Esta abordagem também mostra que, por trás do julgamento, existem demandas de necessidades. Ou seja, se um membro da equipe considera o gestor autoritário, por exemplo, pode ser que, para esse colaborador, confiança e liberdade para criar sejam necessidades essenciais. Necessidades estas que, neste exemplo do gestor autoritário, não estão sendo atendidas. Traduzir em necessidades os julgamentos que proferimos – e também aqueles que ouvimos – tem um enorme poder de conexão.
Novos horizontes
Podemos compreender, então, a CNV como um meio, um canal, que nos auxilia a sair do automatismo das nossas respostas, além de construir e fortalecer de forma consciente os vínculos entre as pessoas. Assim, a CNV acaba contribuindo com o aumento da sensação de pertencimento e com o estabelecimento de relações de respeito. Tudo isso junto, por sua vez, impacta na construção de normas culturais positivas, justamente o que o CEO da Microsoft buscava. Para mudar as normais culturais daquele ambiente de trabalho, Satya Nadella precisava mostrar para as pessoas que existia outro “canal”, outro caminho a ser percorrido para que as necessidades humanas universais fossem satisfeitas.

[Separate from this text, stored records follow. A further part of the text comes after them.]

/-!
# Crux `MixingPayoff` (stmt-NavierStokesRegularity-1422), line `birth`, stub W2
  (`stub_advectionDiffusionSchwartz`): `C_b^∞` extension of slab-smooth fields with bounded
  derivatives

Helper file (lands `--supports stmt-NavierStokesRegularity-1422`). A field `v : ℝ → E → W`
which is jointly `C^∞` on a closed time slab `[a, b] × E` in the within sense, with every
space–time derivative (within the slab) bounded, extends to a field on `ℝ × E` which is `C^∞`
with EVERY derivative bounded and agrees with `v` on `[a, b]` (`exists_cb_extension`). The
extension is the tree's `Literature.Analysis.PDE.slabExtend` (Seeley's operator at both ends,
glued with the weight `ψ₁(t/T)`; `TimeExtension.lean`, whose `contDiff_uncurry_slabExtend` is
the smoothness) translated in time; the bounds come from `seeley_extend_bound`
(`…AdvectionDiffusionSeeley`), the bounded derivatives of the glue weight, Leibniz, and the
behaviour of within-slab derivatives under the affine maps `t ↦ a + t`, `t ↦ T − t`
(`norm_iteratedFDerivWithin_comp_affine_le`).
-/

noncomputable section

open Set Function Filter Topology
open scoped ContDiff Topology Pointwise

-- `Summit = Problem` for this summit; the tree lakefile sets `weak.linter.dupNamespace = false`.
set_option linter.dupNamespace false

namespace Summit.NavierStokesRegularity.NavierStokesRegularity.Theorems.SelfMixingDichotomy.MixingPayoffBirth

open Literature.Analysis.Calculus Literature.Analysis.Calculus.Seeley Literature.Analysis.PDE

variable {E : Type*} [NormedAddCommGroup E] [NormedSpace ℝ E]
variable {W : Type*} [NormedAddCommGroup W] [NormedSpace ℝ W]

/-! ### Within-slab derivatives under affine reparametrisations -/

/-- **Within derivatives under an affine change of variables** `q ↦ c + L q` (`L` a continuous
linear equivalence): `‖Dʲ (f ∘ A)‖` within `L⁻¹' S₁` at `p` is at most `‖Dʲ f‖` within `c + S₁`
at `A p`, times `‖L‖ʲ`. -/
theorem norm_iteratedFDerivWithin_comp_affine_le {f : ℝ × E → W} (L : (ℝ × E) ≃L[ℝ] (ℝ × E))
    (c : ℝ × E) {S₁ : Set (ℝ × E)} (hS₁ : UniqueDiffOn ℝ S₁) {p : ℝ × E} (hp : L p ∈ S₁) (j : ℕ) :
    ‖iteratedFDerivWithin ℝ j (fun q => f (c + L q)) (L ⁻¹' S₁) p‖ ≤
      ‖iteratedFDerivWithin ℝ j f (c +ᵥ S₁) (c + L p)‖ * ‖(L : (ℝ × E) →L[ℝ] (ℝ × E))‖ ^ j := by
  rw [show (fun q => f (c + L q)) = (fun z => f (c + z)) ∘ ⇑L from rfl,
    L.iteratedFDerivWithin_comp_right _ hS₁ hp j, iteratedFDerivWithin_comp_add_left]
  refine (ContinuousMultilinearMap.norm_compContinuousLinearMap_le _ _).trans ?_
  rw [Finset.prod_const, Finset.card_univ, Fintype.card_fin]

/-- The time reflection `(t, x) ↦ (-t, x)` as a continuous linear equivalence. -/
theorem reflect_apply (p : ℝ × E) :
    ((ContinuousLinearEquiv.neg ℝ).prodCongr (ContinuousLinearEquiv.refl ℝ E)) p = (-p.1, p.2) := by
  simp

/-- **Within-slab bounds for the reflected field** `Φʳ(s, y) = Φ(T − s, y)`. -/
theorem within_bounds_reflect {Φ : ℝ → E → W} {T : ℝ} (hT : 0 < T)
    (hb : ∀ j, ∃ C, ∀ p ∈ Icc 0 T ×ˢ (univ : Set E),
      ‖iteratedFDerivWithin ℝ j (uncurry Φ) (Icc 0 T ×ˢ univ) p‖ ≤ C) (j : ℕ) :
    ∃ C, ∀ p ∈ Icc 0 T ×ˢ (univ : Set E),
      ‖iteratedFDerivWithin ℝ j (uncurry fun s y => Φ (T - s) y) (Icc 0 T ×ˢ univ) p‖ ≤ C := by
  set L : (ℝ × E) ≃L[ℝ] (ℝ × E) :=
    (ContinuousLinearEquiv.neg ℝ).prodCongr (ContinuousLinearEquiv.refl ℝ E) with hL
  set c : ℝ × E := (T, 0) with hc
  set S₁ : Set (ℝ × E) := Icc (-T) 0 ×ˢ univ with hS₁
  have hS₁U : UniqueDiffOn ℝ S₁ := (uniqueDiffOn_Icc (by linarith)).prod uniqueDiffOn_univ
  have hpre : L ⁻¹' S₁ = Icc 0 T ×ˢ univ := by
    ext q
    simp only [hS₁, mem_preimage, hL, ContinuousLinearEquiv.prodCongr_apply,
      ContinuousLinearEquiv.neg_apply, ContinuousLinearEquiv.refl_apply, mem_prod, mem_Icc, mem_univ,
      and_true]
    constructor <;> intro h <;> constructor <;> linarith [h.1, h.2]
  have hvadd : c +ᵥ S₁ = Icc 0 T ×ˢ univ := by
    ext q
    rw [Set.mem_vadd_set_iff_neg_vadd_mem]
    simp only [hS₁, hc, mem_prod, mem_Icc, mem_univ, and_true, Prod.neg_mk, neg_zero,
      vadd_eq_add, zero_add, Prod.fst_add, Prod.snd_add]
    constructor <;> intro h <;> constructor <;> linarith [h.1, h.2]
  have hfun : (uncurry fun s y => Φ (T - s) y) = fun q => uncurry Φ (c + L q) := by
    funext q
    simp [hc, hL, uncurry, sub_eq_add_neg]
  obtain ⟨C, hC⟩ := hb j
  refine ⟨C * ‖(L : (ℝ × E) →L[ℝ] (ℝ × E))‖ ^ j, fun p hp => ?_⟩
  have hpL : L p ∈ S₁ := by rw [← mem_preimage, hpre]; exact hp
  have h := norm_iteratedFDerivWithin_comp_affine_le (f := uncurry Φ) L c hS₁U hpL j
  rw [hpre, hvadd] at h
  rw [hfun]
  refine h.trans (mul_le_mul_of_nonneg_right (hC _ ?_) (by positivity))
  rw [← hvadd]
  exact Set.vadd_mem_vadd_set hpL

/-! ### The glue weight -/

/-- The glue weight through Seeley's cutoff: `ψ₁(s) = φ(−3s/4)`. -/
theorem glueWeight_eq_cutoff (s : ℝ) : glueWeight s = Seeley.cutoff (-(3 / 4) * s) := by
  simp only [glueWeight, Seeley.cutoff]
  ring_nf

A nossa disposição em comunicar incômodos, em falar dos nossos sentimentos, bem como a nossa disposição para nos conectarmos com os sentimentos e necessidades dos outros, invariavelmente passará pelos filtros das nossas crenças e, portanto, pela nossa forma de ver o mundo. Por isso, a importância de reformulá-los. No caso de um ambiente de trabalho, é importante questionar culturas que manipulam as pessoas através do medo, da culpa ou da vergonha para que, de fato, seja possível construir uma forma de interação baseada na empatia, na inclusão, na consideração e na escuta. Sem esse questionamento, a transformação não se dá e qualquer treinamento imposto não passará de mais uma técnica vazia que em nada altera o padrão vigente.
Um grande aprendizado que a Comunicação Não Violenta traz para as relações humanas é a habilidade de sermos autênticos e expressar o que realmente importa para nós, sem atacarmos ou julgarmos o outro. Contribuindo com o desenvolvimento de uma escuta apurada para ouvir sentimentos e necessidades, mesmo quando uma fala chega carregada de julgamentos. O que favorece — e muito — o processo de comunicação e a gestão positiva dos conflitos.
Ser um bom comunicador requer também uma boa dose de autoconhecimento, de questionar as próprias narrativas, de habilidade para gerir emoções e da capacidade de ouvir a essência de uma mensagem, mesmo quando discordamos do conteúdo que está sendo dito. A boa notícia é que todas essas habilidades e competências podem ser desenvolvidas com a prática. E Satya Nadella bem sabia disso!